Repeat exactly the lines from the start of the records below through the line that contains "class X2; research", including both.

(Collected data)
┄┄┄┄┄┄┄┄┄┄

import Summits.BirchSwinnertonDyer.Rank1Residual.X2.MuTransferDerived
import Literature.NumberTheory.EllipticCurves.SelmerInftyTorsionFiniteProofs
import HarnessLib

/-!
# `Sel_{p^∞}(E/K_∞)[p]` finite ⟹ `X(E/K_∞)` is a finitely generated TORSION `Λ`-module with `μ = 0`
# (Greenberg, LNM 1716, proof of Prop. 5.10: "This obviously implies the conclusion")

HONEST FRAMING (BSD rank-`≤ 1` residual cell `b2b-bsdres`, home
`run/shared/lean/b2b/bsd-rank1-residual/`, unit `b2b-bsdres-eisenstein-p2`, class X2; research route,
no claim beyond stated classes; nothing booked here; labels unchanged): the cell deletes the
COMBINATION-SHAPED residual classes of the rank-`≤ 1` BSD formula from PUBLISHED theorems only and
TYPES the construction-shaped ones; this is not "finishing BSD". PURE ALGEBRA + one bookkeeping
theorem, theorems only (no definition, no named fact, nothing asserted).

Greenberg (PDF p. 147): "We will show that `Sel_E(ℚ_∞)[p]` is finite. This obviously implies the
conclusion" (`Sel_E(ℚ_∞)_p` is `Λ`-cotorsion and `μ_E = 0`). The kernel needs the "obvious" step:
* §1 `exists_pow_X_smul_eq_zero_of_finite`: a FINITE `Λ`-module is killed by a power of `T`
  (pigeonhole on `T^i q` and the unit `1 − T^n`);
* §2 **`isTorsion_of_finite_modN`**: a finitely generated `Λ`-module `M` with `M/pM` finite is
  `Λ`-torsion — `T^k M ⊆ pM` by §1, then the Cayley–Hamilton trick (Mathlib
  `LinearMap.exists_monic_and_natDegree_eq_and_coeff_mem_pow_and_aeval_eq_zero`) for the
  endomorphism `T^k` with image in `(p)M` yields a monic relation `c = q(T^k)`, `c ≡ T^{kn} mod p`,
  so `c ≠ 0` kills `M` (the `p`-analogue of Greenberg's exercise "`X/TX` finite ⇒ `X` torsion",
  §1 p. 61, tree `isTorsion_of_forall_nsmul_eq_X_smul`);
* §3 **`isTorsion_and_exists_hasUnitContent_of_finite_torsionBy`**: for `E/K` elliptic, `κ` the
  cyclotomic `ℤ_p`-extension with topological generator `γ` and any Pontryagin-dual datum `D`, if
  `Sel_{p^∞}(E/K_∞)[p]` is finite then `X = D.X` is finitely generated (tree
  `SelmerDualData.module_finite_of_isCyclotomic`, Nakayama), `X/pX` is finite (gen 11
  `finite_modN_characterModule_of_finite_torsionBy`, Pontryagin), hence `X` is torsion (§2) with
  `μ(X) = 0` (gen 11 `muInvariant_eq_zero_of_finite_modN`), i.e. `char_Λ X = (g)` with `g` of unit
  content — literally the conclusion of Greenberg's Prop. 5.10 as typed in
  `Greenberg1999.prop510_isTorsion_hasUnitContent_of_gvPar`.

References: R. Greenberg, LNM 1716 (1999), §1 p. 61, Prop. 5.10 (PDF p. 147); Washington §13.2;
Matsumura Thm. 2.1 (Cayley–Hamilton).
-/

noncomputable section

open scoped Classical AddSubgroup

universe u

namespace Summit.BirchSwinnertonDyer.Rank1Residual.X2.SelmerCotorsionOfFiniteTorsion

open Literature.NumberTheory.EllipticCurves Polynomial

/-! ## §1. A finite `Λ`-module is killed by a power of `T` -/

section Finite

variable (p : ℕ) [Fact p.Prime]

/-- `1 - T^n` (`n ≥ 1`) is a unit of `Λ = ℤ_p⟦T⟧` (constant coefficient `1`). [folklore] -/
theorem isUnit_one_sub_X_pow {n : ℕ} (hn : n ≠ 0) :
    IsUnit (1 - (PowerSeries.X : IwasawaAlgebra p) ^ n) := by
  rw [PowerSeries.isUnit_iff_constantCoeff, map_sub, map_one, map_pow, PowerSeries.constantCoeff_X,
    zero_pow hn, sub_zero]
  exact isUnit_one

/-- **A FINITE `Λ`-module is killed by a power of `T`.** For each `q`, two of the finitely many
`T^i • q` coincide, `T^i • q = T^j • q` (`i < j`), so `(1 − T^{j−i}) • T^i • q = 0` with `1 − T^{j−i}`
a unit; a uniform exponent exists by finiteness. [folklore] -/
theorem exists_pow_X_smul_eq_zero_of_finite (Q : Type u) [AddCommGroup Q]
    [Module (IwasawaAlgebra p) Q] [Finite Q] :
    ∃ k : ℕ, ∀ q : Q, (PowerSeries.X : IwasawaAlgebra p) ^ k • q = 0 := by
  set T : IwasawaAlgebra p := PowerSeries.X with hT
  -- pointwise exponents
  have hpt : ∀ q : Q, ∃ k : ℕ, T ^ k • q = 0 := by
    intro q
    obtain ⟨i, j, hij, hq⟩ := Finite.exists_ne_map_eq_of_infinite (fun n : ℕ ↦ T ^ n • q)
    -- arrange `i < j`
    wlog hlt : i < j generalizing i j
    · exact this j i hij.symm hq.symm (lt_of_le_of_ne (not_lt.1 hlt) hij.symm)
    obtain ⟨n, rfl⟩ := Nat.exists_eq_add_of_lt hlt
    refine ⟨i, ?_⟩
    have hq' : (1 - T ^ (n + 1)) • (T ^ i • q) = 0 := by
      rw [sub_smul, one_smul, smul_smul, ← pow_add, add_comm, ← add_assoc, sub_eq_zero]
      exact hq
    have hu := isUnit_one_sub_X_pow p (n := n + 1) (Nat.succ_ne_zero n)
    rw [← hT] at hu
    obtain ⟨u, hu'⟩ := hu
    rw [← hu'] at hq'
    have h2 := congrArg (fun z ↦ ((u⁻¹ : (IwasawaAlgebra p)ˣ) : IwasawaAlgebra p) • z) hq'
    rw [← mul_smul, Units.inv_mul, one_smul, smul_zero] at h2
    exact h2
  choose k hk using hpt
  haveI : Fintype Q := Fintype.ofFinite Q
  refine ⟨Finset.univ.sup k, fun q ↦ ?_⟩
  obtain ⟨r, hr⟩ := Nat.exists_eq_add_of_le (Finset.le_sup (f := k) (Finset.mem_univ q))
  rw [hr, pow_add, mul_comm, mul_smul, hk, smul_zero]

end Finite

/-! ## §2. `M` finitely generated with `M/pM` finite ⟹ `M` is `Λ`-torsion -/

section Torsion

variable (p : ℕ) [hp : Fact p.Prime]

/-- The reduction `Λ = ℤ_p⟦T⟧ → 𝔽_p⟦T⟧` kills `p`. [folklore] -/
theorem map_toZMod_natCast_p :
    PowerSeries.map (PadicInt.toZMod (p := p)) ((p : ℕ) : IwasawaAlgebra p) = 0 := by
  rw [map_natCast, ← map_natCast (PowerSeries.C (R := ZMod p)), ZMod.natCast_self, map_zero]

/-- The reduction kills every element of the ideal `(p) ⊆ Λ`. [folklore] -/
theorem map_toZMod_eq_zero_of_mem_span {a : IwasawaAlgebra p}
    (ha : a ∈ Ideal.span {((p : ℕ) : IwasawaAlgebra p)}) :
    PowerSeries.map (PadicInt.toZMod (p := p)) a = 0 := by
  obtain ⟨t, rfl⟩ := Ideal.mem_span_singleton.1 ha
  rw [map_mul, map_toZMod_natCast_p, zero_mul]

/-- **`M` finitely generated over `Λ` with `M/pM` finite ⟹ `M` is a torsion `Λ`-module.**
§1 gives `T^k M ⊆ pM`; Cayley–Hamilton for the endomorphism `T^k` with image in `(p)M` gives a
monic `q` with lower coefficients in `(p)` and `q(T^k) M = 0`; reducing mod `p`,
`q(T^k) ≡ T^{k·deg q} ≠ 0`, so `q(T^k) ∈ Λ` is a non-zero element killing `M`. The `p`-adic twin of
Greenberg's "if `X/TX` is finite, then `X` is a torsion `Λ`-module" (§1 p. 61).
[cite: GreenbergLNM1716, §1 p. 61 and Prop. 5.10 (proof, PDF p. 147)] -/
theorem isTorsion_of_finite_modN (M : Type u) [AddCommGroup M] [Module (IwasawaAlgebra p) M]
    [Module.Finite (IwasawaAlgebra p) M] [hfin : Finite (ModN M p)] :
    Module.IsTorsion (IwasawaAlgebra p) M := by
  have hpr : p.Prime := hp.out
  -- `P = pM` as a `Λ`-submodule and the finite `Λ`-module `M ⧸ P`
  let P : Submodule (IwasawaAlgebra p) M :=
    LinearMap.range (LinearMap.lsmul (IwasawaAlgebra p) M ((p : ℕ) : IwasawaAlgebra p))
  have hP : ∀ x : M, x ∈ P ↔ ∃ y : M, ((p : ℕ) : IwasawaAlgebra p) • y = x := fun x ↦ by
    simp only [P, LinearMap.mem_range, LinearMap.lsmul_apply]
  haveI : Finite (M ⧸ P) := by
    let h : ModN M p →+ M ⧸ P :=
      ModN.liftEquiv.symm ⟨P.mkQ.toAddMonoidHom, fun m ↦ by
        change p • P.mkQ m = 0
        rw [← map_nsmul, ← Nat.cast_smul_eq_nsmul (IwasawaAlgebra p), Submodule.mkQ_apply,
          Submodule.Quotient.mk_eq_zero]
        exact (hP _).2 ⟨m, rfl⟩⟩
    have hh : ∀ m : M, h (ModN.mkQ p m) = P.mkQ m := fun _ ↦ rfl
    refine Finite.of_surjective h fun y ↦ ?_
    obtain ⟨m, rfl⟩ := Submodule.mkQ_surjective P y
    exact ⟨ModN.mkQ p m, hh m⟩
  -- `T^k M ⊆ pM`
  obtain ⟨k, hk⟩ := exists_pow_X_smul_eq_zero_of_finite p (M ⧸ P)
  have hkM : ∀ x : M, ∃ y : M,
      (PowerSeries.X : IwasawaAlgebra p) ^ k • x = ((p : ℕ) : IwasawaAlgebra p) • y := by
    intro x
    have h1 : P.mkQ ((PowerSeries.X : IwasawaAlgebra p) ^ k • x) = 0 := by
      rw [map_smul, hk]
    rw [Submodule.mkQ_apply, Submodule.Quotient.mk_eq_zero, hP] at h1
    obtain ⟨y, hy⟩ := h1
    exact ⟨y, hy.symm⟩
  -- Cayley–Hamilton for `f = T^k` with `range f ≤ (p) • M`
  set I : Ideal (IwasawaAlgebra p) := Ideal.span {((p : ℕ) : IwasawaAlgebra p)} with hI
  set f : Module.End (IwasawaAlgebra p) M :=
    algebraMap (IwasawaAlgebra p) (Module.End (IwasawaAlgebra p) M)
      ((PowerSeries.X : IwasawaAlgebra p) ^ k) with hf
  have hfI : LinearMap.range f ≤ I • ⊤ := by
    rintro _ ⟨x, rfl⟩
    obtain ⟨y, hy⟩ := hkM x
    rw [hf, Module.algebraMap_end_apply, hy]
    exact Submodule.smul_mem_smul (Ideal.mem_span_singleton_self _) Submodule.mem_top
  obtain ⟨q, hmonic, -, hcoeff, hq⟩ :=
    LinearMap.exists_monic_and_natDegree_eq_and_coeff_mem_pow_and_aeval_eq_zero
      (IwasawaAlgebra p) f I hfI
  -- `c = q(T^k)` kills `M`
  set c : IwasawaAlgebra p := q.eval ((PowerSeries.X : IwasawaAlgebra p) ^ k) with hc
  have hkill : ∀ x : M, c • x = 0 := fun x ↦ by
    have e := congrArg (fun g : Module.End (IwasawaAlgebra p) M ↦ g x) hq
    simp only [hf, Polynomial.aeval_algebraMap_apply_eq_algebraMap_eval,
      Module.algebraMap_end_apply, LinearMap.zero_apply] at e
    exact e
  -- `c ≡ T^{k · deg q} (mod p)`, hence `c ≠ 0`
  have hred : PowerSeries.map (PadicInt.toZMod (p := p)) c =
      (PowerSeries.X : PowerSeries (ZMod p)) ^ (k * q.natDegree) := by
    rw [hc, Polynomial.eval_eq_sum_range, map_sum, Finset.sum_range_succ, Finset.sum_eq_zero]
    · rw [zero_add, map_mul, map_pow, map_pow, PowerSeries.map_X, hmonic.coeff_natDegree, map_one,
        one_mul, pow_mul]
    · intro i hi
      rw [Finset.mem_range] at hi
      have hmem : q.coeff i ∈ I := by
        have h := hcoeff i
        exact Ideal.pow_le_self (Nat.sub_ne_zero_of_lt hi) h
      rw [map_mul, map_toZMod_eq_zero_of_mem_span p hmem, zero_mul]
  have hc0 : c ≠ 0 := by
    intro h0
    have h1 := hred
    rw [h0, map_zero] at h1
    exact (pow_ne_zero _ PowerSeries.X_ne_zero) h1.symm
  intro x
  exact ⟨⟨c, mem_nonZeroDivisors_of_ne_zero hc0⟩, hkill x⟩

end Torsion

/-! ## §3. The conclusion of Greenberg's Prop. 5.10 from the finiteness of `Sel_∞[p]` -/

section Selmer

open NumberField WeierstrassCurve Literature.NumberTheory.EllipticCurves.GreenbergVatsal2000
  Summit.BirchSwinnertonDyer.Rank1Residual.X2.MuTransferDerived
  Summit.BirchSwinnertonDyer.Rank1Residual.X2.MuVanishingOfFiniteModP

variable {K : Type u} [Field K] [NumberField K] (W : WeierstrassCurve K) [W.IsElliptic]
  {p : ℕ} [hp : Fact p.Prime] {κ : ZpExtension K p} {γ : Field.absoluteGaloisGroup K}

/-- **`Sel_{p^∞}(E/K_∞)[p]` finite ⟹ `X(E/K_∞)` is `Λ`-torsion and `char_Λ X(E/K_∞) = (g)` with `g`
of unit content (`μ = 0`)** — for `E/K` elliptic, `κ` the CYCLOTOMIC `ℤ_p`-extension with topological
generator `γ` and EVERY Pontryagin-dual datum `D`: `X` is finitely generated (Nakayama, tree
`SelmerDualData.module_finite_of_isCyclotomic`), `X/pX ↪ Hom(Sel_∞[p], ℚ/ℤ)` is finite (gen 11),
so `X` is torsion (§2) with `μ(X) = 0` (GV Prop. (2.8), `μ`-half, gen 11), and the characteristic
ideal is principal (`Λ` a UFD). Greenberg: "This obviously implies the conclusion."
[cite: GreenbergLNM1716, Prop. 5.10 (proof, PDF p. 147)] -/
theorem isTorsion_and_exists_hasUnitContent_of_finite_torsionBy (hκ : κ.IsCyclotomic)
    (hγ : κ.IsTopGenerator γ) (D : W.SelmerDualData κ γ) [Finite ((↥(W.selmerInfty κ))[(p : ℤ)])] :
    D.IsTorsion ∧ ∃ g : IwasawaAlgebra p, D.charIdeal = Ideal.span {g} ∧ HasUnitContent g := by
  haveI : Module.Finite (IwasawaAlgebra p) D.X :=
    SelmerDualData.module_finite_of_isCyclotomic (W := W) (κ := κ) hκ D hγ
  -- `X/pX` is finite
  haveI : Finite (ModN (CharacterModule (W.selmerInfty κ)) p) :=
    finite_modN_characterModule_of_finite_torsionBy p
  let e : D.X ≃+ CharacterModule (W.selmerInfty κ) := AddEquiv.ofBijective D.toDual D.bijective
  haveI hfin : Finite (ModN D.X p) := Finite.of_equiv _ (modNEquiv e p).symm.toEquiv
  -- torsion and `μ = 0`
  have htors : D.IsTorsion := isTorsion_of_finite_modN p D.X
  have hμ : D.mu = 0 := muInvariant_eq_zero_of_finite_modN' p D.X htors hfin
  obtain ⟨g, hg⟩ := (charIdeal_isPrincipal_holds p D.X).principal
  have hg' : D.charIdeal = Ideal.span {g} := hg
  exact ⟨htors, g, hg', (mu_eq_zero_iff_hasUnitContent D htors hg').mp hμ⟩

end Selmer

end Summit.BirchSwinnertonDyer.Rank1Residual.X2.SelmerCotorsionOfFiniteTorsion

end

┄┄┄┄┄┄┄┄┄┄

* Solution *
import Summits.BirchSwinnertonDyer.Rank1Residual.X2.MuTransferDerived
import Literature.NumberTheory.EllipticCurves.SelmerInftyTorsionFiniteProofs
import HarnessLib

/-!
# `Sel_{p^∞}(E/K_∞)[p]` finite ⟹ `X(E/K_∞)` is a finitely generated TORSION `Λ`-module with `μ = 0`
# (Greenberg, LNM 1716, proof of Prop. 5.10: "This obviously implies the conclusion")

HONEST FRAMING (BSD rank-`≤ 1` residual cell `b2b-bsdres`, home
`run/shared/lean/b2b/bsd-rank1-residual/`, unit `b2b-bsdres-eisenstein-p2`, class X2; research route,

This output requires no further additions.